Personal information
- Full name: Arnaldo Ariel Ortega
- Date of birth: 4 March 1974 (age 52)
- Place of birth: Ledesma, Jujuy, Argentina
- Height: 1.70 m (5 ft 7 in)
- Positions: Attacking midfielder; forward;

Youth career
- 1988–1990: Atlético Ledesma

Senior career*
- Years: Team / Apps / (Gls)
- 1991–1996: River Plate / 134 / (30)
- 1997–1998: Valencia / 32 / (9)
- 1998–1999: Sampdoria / 27 / (8)
- 1999–2000: Parma / 18 / (3)
- 2000–2002: River Plate / 56 / (23)
- 2002–2003: Fenerbahçe / 14 / (5)
- 2004–2006: Newell's Old Boys / 53 / (11)
- 2006–2012: River Plate / 82 / (12)
- 2008–2009: → CSIR (loan) / 25 / (4)
- 2011: → All Boys (loan) / 12 / (0)
- 2011–2012: → Def. Belgrano (loan) / 27 / (4)
- Total:  / 480 / (109)

International career
- 1993–2010: Argentina / 88 / (17)

Medal record
Men's football
Representing Argentina
Pan American Games
| Gold medal – first place | 1995 Mar del Plata | Team |
Olympic Games
| Silver medal – second place | 1996 Atlanta | Team |

= Ariel Ortega =

Argentine footballer

Arnaldo Ariel Ortega (born 4 March 1974) is an Argentine former professional footballer who played as an attacking midfielder. His nickname is "El Burrito" (The Little Donkey), thus he is called Burrito Ortega. After his breakthrough alongside coach Ramón Díaz in the mid-90s, he came to be considered at his peak as one of the best dribblers in the world, to the point that he is the fourth player in World Cup history with more successful dribbles in a single World Cup according to FIFA.

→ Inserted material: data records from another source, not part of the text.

/-! ## Leading-shell locking (sorry-free from the three stubs above) -/

/-- **LEADING-SHELL LOCKING (the lever)** ⇐ `stub_lockingLimit` (fed with the Duffin–Schaeffer
hypothesis and `stub_critFinite`) + `stub_confinement`: in the layered pair form a GENUINE defect
(`ω ≠ ω'`) CONFINES the deep registries of `ω` EXACTLY — below some plane every point of `ω` is
`b + m₁ s + m₂ t + τ u` with `b` from a finite set. -/
theorem shellLocking : Literature.Analysis.Complex.Boas1954_thm_10_5_1 →
    ∀ (ω ω' : Set (EuclideanSpace ℝ (Fin 3))) (δ r : ℝ), 0 < δ → 0 < r →
      (∀ x ∈ ω, ∀ y ∈ ω, x ≠ y → δ ≤ dist x y) →
      (∀ x ∈ ω', ∀ y ∈ ω', x ≠ y → δ ≤ dist x y) →
      (∀ c : EuclideanSpace ℝ (Fin 3), ∃ y ∈ ω, dist y c ≤ r) →
      (∀ c : EuclideanSpace ℝ (Fin 3), ∃ y ∈ ω', dist y c ≤ r) →
      (∀ R : ℝ, Set.Finite {S : Set (EuclideanSpace ℝ (Fin 3)) |
        ∃ x ∈ ω, S = {v : EuclideanSpace ℝ (Fin 3) | x + v ∈ ω ∧ ‖v‖ ≤ R}}) →
      (∀ R : ℝ, Set.Finite {S : Set (EuclideanSpace ℝ (Fin 3)) |
        ∃ x ∈ ω', S = {v : EuclideanSpace ℝ (Fin 3) | x + v ∈ ω' ∧ ‖v‖ ≤ R}}) →
      (∀ x ∈ ω, HasSum (fun y : {y : EuclideanSpace ℝ (Fin 3) // y ∈ ω ∧ y ≠ x} =>
        (deriv Literature.MathematicalPhysics.StatisticalMechanics.lennardJones
            (dist x (y : EuclideanSpace ℝ (Fin 3))) /
          dist x (y : EuclideanSpace ℝ (Fin 3))) • (x - (y : EuclideanSpace ℝ (Fin 3)))) 0) →
      (∀ x ∈ ω', HasSum (fun y : {y : EuclideanSpace ℝ (Fin 3) // y ∈ ω' ∧ y ≠ x} =>
        (deriv Literature.MathematicalPhysics.StatisticalMechanics.lennardJones
            (dist x (y : EuclideanSpace ℝ (Fin 3))) /
          dist x (y : EuclideanSpace ℝ (Fin 3))) • (x - (y : EuclideanSpace ℝ (Fin 3)))) 0) →
      ∀ s t : EuclideanSpace ℝ (Fin 3), t ≠ 0 →
        s ∉ Submodule.span ℝ ({t} : Set (EuclideanSpace ℝ (Fin 3))) →
        (∀ x : EuclideanSpace ℝ (Fin 3), x + t ∈ ω ↔ x ∈ ω) → (∀ x : EuclideanSpace ℝ (Fin 3), x + s ∈ ω ↔ x ∈ ω) →
        (∀ x : EuclideanSpace ℝ (Fin 3), x + t ∈ ω' ↔ x ∈ ω') → (∀ x : EuclideanSpace ℝ (Fin 3), x + s ∈ ω' ↔ x ∈ ω') →
      ∀ (u : EuclideanSpace ℝ (Fin 3)) (a : ℝ), u ≠ 0 → inner ℝ s u = 0 → inner ℝ t u = 0 →
      (∀ z : EuclideanSpace ℝ (Fin 3), inner ℝ z u < a → (z ∈ ω ↔ z ∈ ω')) →
      ω ≠ ω' →
      ∃ a' : ℝ, ∃ S : Finset (EuclideanSpace ℝ (Fin 3)),
        ∀ x ∈ ω, inner ℝ x u < a' →
          ∃ b ∈ S, ∃ m₁ m₂ : ℤ, ∃ τ : ℝ, x = b + (m₁ : ℝ) • s + (m₂ : ℝ) • t + τ • u := by
  intro hDS ω ω' δ r hδ hr hsep hsep' hden hden' hFLC hFLC' hbal hbal' s t ht0 hs hωt hωs hω't hω's u a
    hu hsu htu hagree hne
  obtain ⟨N, hN⟩ := stub_lockingLimit hDS stub_critFinite ω ω' δ r hδ hr hsep hsep' hden hden' hFLC
    hFLC' hbal hbal' s t ht0 hs hωt hωs hω't hω's u a hu hsu htu hagree hne
  exact stub_confinement ω δ r hδ hr hsep hden hFLC s t u hu ht0 hs hsu htu N hN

Ortega began his career with River Plate and played most of his career there during four separate spells between 1991 and 1996, 2000–02, 2006–08 and 2009–11. With the team, he played 359 competitive matches, scored 81 goals, and won several trophies, including the 1996 Copa Libertadores. In Europe, Ortega played for Valencia in Spain, Parma and Sampdoria in Italy, and Fenerbahçe in Turkey. He also had a two-year period with Newell's Old Boys, as well as three short loans from River Plate at other Argentinian teams towards the end of his career. He retired from professional football in 2012.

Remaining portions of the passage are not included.